Abstract Source: NSF
With the rise of artificial intelligence in recent years, Deep Neural Networks (DNNs) have been widely used because of their high accuracy, excellent scalability, and self-adaptiveness properties. Many applications employ DNNs as the core technology, such as face detection, speech recognition, scene parsing. To meet the high accuracy requirement of various applications, DNN models are becoming deeper and larger, and are evolving at a fast pace. They are computation and memory intensive and pose intensive challenges to the conventional Von Neumann architecture used in computing. The key problem addressed by the project is how to accelerate deep learning, not only inference, but also training and model compression, which have not received enough attention in the prior research. This endeavor has the potential to enable the design of fast and energy-efficient deep learning systems, applications of which are found in our daily lives — ranging from autonomous driving, through mobile devices, to IoT systems, thus benefiting the society at large.

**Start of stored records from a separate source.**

/-- **The truncated gain form** `Q_χ(g, h) = ∫∫ χ(v, u) M_β(v) k_β(v, u) g(v + u) h(v) du dv`
(Bochner integral on the product). For `χ = 1` this is `carlemanForm β g h = ⟨K g, h⟩_{L²(M_β)}`
(`truncForm_one`). [cite: BodineauGallagherSaintRaymondInvent2016, §6.1.2 (`L = a(v) Id - K`)] -/
def truncForm (β : ℝ) (χ : EuclideanSpace ℝ d × EuclideanSpace ℝ d → ℝ)
    (g h : EuclideanSpace ℝ d → ℝ) : ℝ :=
  ∫ z, χ z * (maxwellianBeta β z.1 * carlemanKernel β z.1 z.2 * (g (z.1 + z.2) * h z.1))
    ∂((volume : Measure (EuclideanSpace ℝ d)).prod volume)

/-- `Q_1 = carlemanForm`. [folklore] -/
theorem truncForm_one (β : ℝ) (g h : EuclideanSpace ℝ d → ℝ) :
    truncForm β (fun _ => 1) g h = carlemanForm β g h := by
  simp [truncForm, carlemanForm]

/-- The truncated integrand is integrable (dominated by the full one,
`integrable_weight_mul_mul`). [folklore] -/
theorem integrable_truncForm_integrand (hd : 2 ≤ Fintype.card d) (hβ : 0 < β) (hχ : IsCutoff χ)
    (hg : FiniteEnergy β g) (hh : FiniteEnergy β h) :
    Integrable (fun z : EuclideanSpace ℝ d × EuclideanSpace ℝ d =>
      χ z * (maxwellianBeta β z.1 * carlemanKernel β z.1 z.2 * (g (z.1 + z.2) * h z.1)))
      ((volume : Measure (EuclideanSpace ℝ d)).prod volume) := by
  refine (integrable_weight_mul_mul hd hβ hg.measurable hg.integrable hh.measurable
    hh.integrable).bdd_mul (c := 1) hχ.measurable.aestronglyMeasurable
    (Eventually.of_forall fun z => ?_)
  rw [Real.norm_of_nonneg (hχ.nonneg z)]
  exact hχ.le_one z

/-- Additivity of `Q_χ` in the cut-off. [folklore] -/
theorem truncForm_add_cutoff (hd : 2 ≤ Fintype.card d) (hβ : 0 < β) (hχ₁ : IsCutoff χ₁)
    (hχ₂ : IsCutoff χ₂) (hg : FiniteEnergy β g) (hh : FiniteEnergy β h) :
    truncForm β (χ₁ + χ₂) g h = truncForm β χ₁ g h + truncForm β χ₂ g h := by
  rw [truncForm, truncForm, truncForm, ← integral_add
    (integrable_truncForm_integrand hd hβ hχ₁ hg hh)
    (integrable_truncForm_integrand hd hβ hχ₂ hg hh)]
  refine integral_congr_ae (Eventually.of_forall fun z => ?_)
  simp only [Pi.add_apply]
  ring

/-- `Q_χ` is additive in `g`. [folklore] -/
theorem truncForm_add_left (hd : 2 ≤ Fintype.card d) (hβ : 0 < β) (hχ : IsCutoff χ)
    (hg : FiniteEnergy β g) (hg' : FiniteEnergy β g') (hh : FiniteEnergy β h) :
    truncForm β χ (g + g') h = truncForm β χ g h + truncForm β χ g' h := by
  rw [truncForm, truncForm, truncForm, ← integral_add
    (integrable_truncForm_integrand hd hβ hχ hg hh)
    (integrable_truncForm_integrand hd hβ hχ hg' hh)]
  refine integral_congr_ae (Eventually.of_forall fun z => ?_)
  simp only [Pi.add_apply]
  ring

/-- `Q_χ` is additive in `h`. [folklore] -/
theorem truncForm_add_right (hd : 2 ≤ Fintype.card d) (hβ : 0 < β) (hχ : IsCutoff χ)
    (hg : FiniteEnergy β g) (hh : FiniteEnergy β h) (hh' : FiniteEnergy β h') :
    truncForm β χ g (h + h') = truncForm β χ g h + truncForm β χ g h' := by
  rw [truncForm, truncForm, truncForm, ← integral_add
    (integrable_truncForm_integrand hd hβ hχ hg hh)
    (integrable_truncForm_integrand hd hβ hχ hg hh')]
  refine integral_congr_ae (Eventually.of_forall fun z => ?_)
  simp only [Pi.add_apply]
  ring

/-- `Q_χ` is homogeneous in `g`. [folklore] -/
theorem truncForm_smul_left (β : ℝ) (χ : EuclideanSpace ℝ d × EuclideanSpace ℝ d → ℝ) (c : ℝ)
    (g h : EuclideanSpace ℝ d → ℝ) : truncForm β χ (c • g) h = c * truncForm β χ g h := by
  rw [truncForm, truncForm, ← integral_const_mul]
  refine integral_congr_ae (Eventually.of_forall fun z => ?_)
  simp only [Pi.smul_apply, smul_eq_mul]
  ring

/-- `Q_χ` is homogeneous in `h`. [folklore] -/
theorem truncForm_smul_right (β : ℝ) (χ : EuclideanSpace ℝ d × EuclideanSpace ℝ d → ℝ) (c : ℝ)
    (g h : EuclideanSpace ℝ d → ℝ) : truncForm β χ g (c • h) = c * truncForm β χ g h := by
  rw [truncForm, truncForm, ← integral_const_mul]
  refine integral_congr_ae (Eventually.of_forall fun z => ?_)
  simp only [Pi.smul_apply, smul_eq_mul]
  ring

/-- The sum map `(v, u) ↦ v + u` is quasi-measure-preserving for Lebesgue measure. [folklore] -/
theorem quasiMeasurePreserving_add_euclidean :
    Measure.QuasiMeasurePreserving (fun z : EuclideanSpace ℝ d × EuclideanSpace ℝ d => z.1 + z.2)
      ((volume : Measure (EuclideanSpace ℝ d)).prod volume) volume := by
  have h := (Measure.quasiMeasurePreserving_snd (μ := (volume : Measure (EuclideanSpace ℝ d)))
    (ν := (volume : Measure (EuclideanSpace ℝ d)))).comp
    (measurePreserving_prod_add_euclidean (d := d)).quasiMeasurePreserving
  exact h

/-- **`Q_χ` only depends on the a.e. classes of `g` and `h`.** [folklore] -/
theorem truncForm_congr_ae (β : ℝ) (χ : EuclideanSpace ℝ d × EuclideanSpace ℝ d → ℝ)
    (hg : g =ᵐ[volume] g') (hh : h =ᵐ[volume] h') :
    truncForm β χ g h = truncForm β χ g' h' := by
  unfold truncForm
  refine integral_congr_ae ?_
  have h1 : (fun z : EuclideanSpace ℝ d × EuclideanSpace ℝ d => g (z.1 + z.2)) =ᵐ[volume.prod volume]
      fun z => g' (z.1 + z.2) := quasiMeasurePreserving_add_euclidean.ae_eq hg
  have h2 : (fun z : EuclideanSpace ℝ d × EuclideanSpace ℝ d => h z.1) =ᵐ[volume.prod volume]
      fun z => h' z.1 := Measure.quasiMeasurePreserving_fst.ae_eq hh
  filter_upwards [h1, h2] with z hz1 hz2
  rw [hz1, hz2]

end TruncForm

/-! ## The weighted Schur test -/

section Schur

variable {χ : EuclideanSpace ℝ d × EuclideanSpace ℝ d → ℝ} {g h : EuclideanSpace ℝ d → ℝ}

/-- The energy density `h² a_β M_β` is nonnegative. [folklore] -/
theorem energy_integrand_nonneg (hβ : 0 < β) (h : EuclideanSpace ℝ d → ℝ) (v : EuclideanSpace ℝ d) :
    0 ≤ h v ^ 2 * collisionFrequency β v * maxwellianBeta β v :=
  mul_nonneg (mul_nonneg (sq_nonneg _) (TaggedLinearBoltzmannSeries.collisionFrequency_nonneg hβ v))
    (maxwellianBeta_pos hβ v).le

/-- **The `h`-side of the Schur test**:
`∫∫ χ M_β k_β · w · h(v)² ≤ ρ ∫ h² a_β M_β` when the rows of `χ G_β / √(a a')` are `≤ ρ`.
[folklore] -/
theorem lintegral_cutoff_weight_sq_le (hd : 2 ≤ Fintype.card d) (hβ : 0 < β) (hχ : IsCutoff χ)
    {ρ : ℝ} (hrow : RowBound β χ ρ) (hh : FiniteEnergy β h) :
    ∫⁻ z, ENNReal.ofReal (χ z * (maxwellianBeta β z.1 * carlemanKernel β z.1 z.2) *
        (schurWeight β z * h z.1 ^ 2)) ∂((volume : Measure (EuclideanSpace ℝ d)).prod volume) ≤
      ENNReal.ofReal ρ *
        ENNReal.ofReal (∫ v, h v ^ 2 * collisionFrequency β v * maxwellianBeta β v) := by
  have hχm := hχ.measurable
  have hhm := hh.measurable
  have hmeas : Measurable fun z : EuclideanSpace ℝ d × EuclideanSpace ℝ d =>
      ENNReal.ofReal (χ z * (maxwellianBeta β z.1 * carlemanKernel β z.1 z.2) *
        (schurWeight β z * h z.1 ^ 2)) :=
    ((hχm.mul (measurable_carlemanWeight β)).mul ((measurable_schurWeight hβ).mul
      ((hhm.comp measurable_fst).pow_const 2))).ennreal_ofReal
  have hrowm : ∀ v : EuclideanSpace ℝ d, Measurable fun u : EuclideanSpace ℝ d =>
      ENNReal.ofReal (χ (v, u) * (gradRadial β u /
        Real.sqrt (collisionFrequency β v * collisionFrequency β (v + u)))) := by
    intro v
    refine ((hχm.comp measurable_prodMk_left).mul ((measurable_gradRadial β).div ?_)).ennreal_ofReal
    exact (measurable_const.mul ((continuous_collisionFrequency hβ).measurable.comp
      (measurable_const_add v))).sqrt
  have hEm : Measurable fun v : EuclideanSpace ℝ d =>
      ENNReal.ofReal (h v ^ 2 * collisionFrequency β v * maxwellianBeta β v) :=
    (((hhm.pow_const 2).mul (continuous_collisionFrequency hβ).measurable).mul
      (KineticTheory.measurable_maxwellianBeta β)).ennreal_ofReal
  have hpt : ∀ v u : EuclideanSpace ℝ d,
      χ (v, u) * (maxwellianBeta β v * carlemanKernel β v u) * (schurWeight β (v, u) * h v ^ 2) ≤
        (h v ^ 2 * collisionFrequency β v * maxwellianBeta β v) *
          (χ (v, u) * (gradRadial β u /
            Real.sqrt (collisionFrequency β v * collisionFrequency β (v + u)))) := by
    intro v u
    have hk := maxwellianBeta_mul_carlemanKernel_mul_weight_le hd hβ v u
    have h0 : 0 ≤ χ (v, u) * h v ^ 2 := mul_nonneg (hχ.nonneg _) (sq_nonneg _)
    calc χ (v, u) * (maxwellianBeta β v * carlemanKernel β v u) * (schurWeight β (v, u) * h v ^ 2)
        = χ (v, u) * h v ^ 2 * (maxwellianBeta β v * carlemanKernel β v u *
            (Real.sqrt (collisionFrequency β v * maxwellianBeta β v) /
              Real.sqrt (collisionFrequency β (v + u) * maxwellianBeta β (v + u)))) := by
          simp only [schurWeight]; ring
      _ ≤ χ (v, u) * h v ^ 2 * (collisionFrequency β v * maxwellianBeta β v *
            (gradRadial β u / Real.sqrt (collisionFrequency β v * collisionFrequency β (v + u)))) :=
          mul_le_mul_of_nonneg_left hk h0
      _ = _ := by ring
  rw [lintegral_prod _ hmeas.aemeasurable]
  calc ∫⁻ v, ∫⁻ u, ENNReal.ofReal (χ (v, u) * (maxwellianBeta β v * carlemanKernel β v u) *
          (schurWeight β (v, u) * h v ^ 2))
      ≤ ∫⁻ v, ∫⁻ u, ENNReal.ofReal (h v ^ 2 * collisionFrequency β v * maxwellianBeta β v) *
          ENNReal.ofReal (χ (v, u) * (gradRadial β u /
            Real.sqrt (collisionFrequency β v * collisionFrequency β (v + u)))) := by
        refine lintegral_mono fun v => lintegral_mono fun u => ?_
        rw [← ENNReal.ofReal_mul (energy_integrand_nonneg hβ h v)]
        exact ENNReal.ofReal_le_ofReal (hpt v u)
    _ = ∫⁻ v, ENNReal.ofReal (h v ^ 2 * collisionFrequency β v * maxwellianBeta β v) *
          ∫⁻ u, ENNReal.ofReal (χ (v, u) * (gradRadial β u /
            Real.sqrt (collisionFrequency β v * collisionFrequency β (v + u)))) :=
        lintegral_congr fun v => lintegral_const_mul _ (hrowm v)
    _ ≤ ∫⁻ v, ENNReal.ofReal (h v ^ 2 * collisionFrequency β v * maxwellianBeta β v) *
          ENNReal.ofReal ρ :=
        lintegral_mono fun v => mul_le_mul' le_rfl (hrow v)
    _ = (∫⁻ v, ENNReal.ofReal (h v ^ 2 * collisionFrequency β v * maxwellianBeta β v)) *
          ENNReal.ofReal ρ := lintegral_mul_const _ hEm
    _ = ENNReal.ofReal ρ *
          ENNReal.ofReal (∫ v, h v ^ 2 * collisionFrequency β v * maxwellianBeta β v) := by
        rw [mul_comm, ofReal_integral_eq_lintegral_ofReal hh.integrable
          (Eventually.of_forall (energy_integrand_nonneg hβ h))]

The outcome of this project is FASTLEAP – an Field Programmable Gate Array (FPGA)-based platform for accelerating deep learning. The platform takes in a dataset as an input and outputs a model which is trained, pruned, and mapped on FPGA, optimized for fast inferencing. The project will utilize the emerging FPGA technologies that have access to High Bandwidth Memory (HBM) and consist of floating-point DSP units. In a vertical perspective, FASTLEAP integrates innovations from multiple levels of the whole system stack algorithm, architecture and down to efficient FPGA hardware implementation. In a horizontal perspective, it embraces systematic DNN model compression and associated FPGA-based training, as well as FPGA-based inference acceleration of compressed DNN models. The platform will be delivered as a complete solution, with both the software tool chain and hardware implementation to ensure the ease of use. At algorithm level of FASTLEAP, the proposed Alternating Direction Method of Multipliers for Neural Networks (ADMM-NN) framework, will perform unified weight pruning and quantization, given training data, target accuracy, and target FPGA platform characteristics (performance models, inter-accelerator communication). The training procedure in ADMM-NN is performed on a platform with multiple FPGA accelerators, dictated by the architecture-level optimizations on communication and parallelism. Finally, the optimized FPGA inference design is generated based on the trained DNN model with compression, accounting for FPGA performance modeling. The project will address the following SPX research areas: 1) Algorithms: Bridging the gap between deep learning developments in theory and their system implementations cognizant of performance model of the platform. 2) Applications: Scaling of deep learning for domains such as image processing. 3) Architecture and Systems: Automatic generation of deep learning designs on FPGA optimizing area, energy-efficiency, latency, and throughput.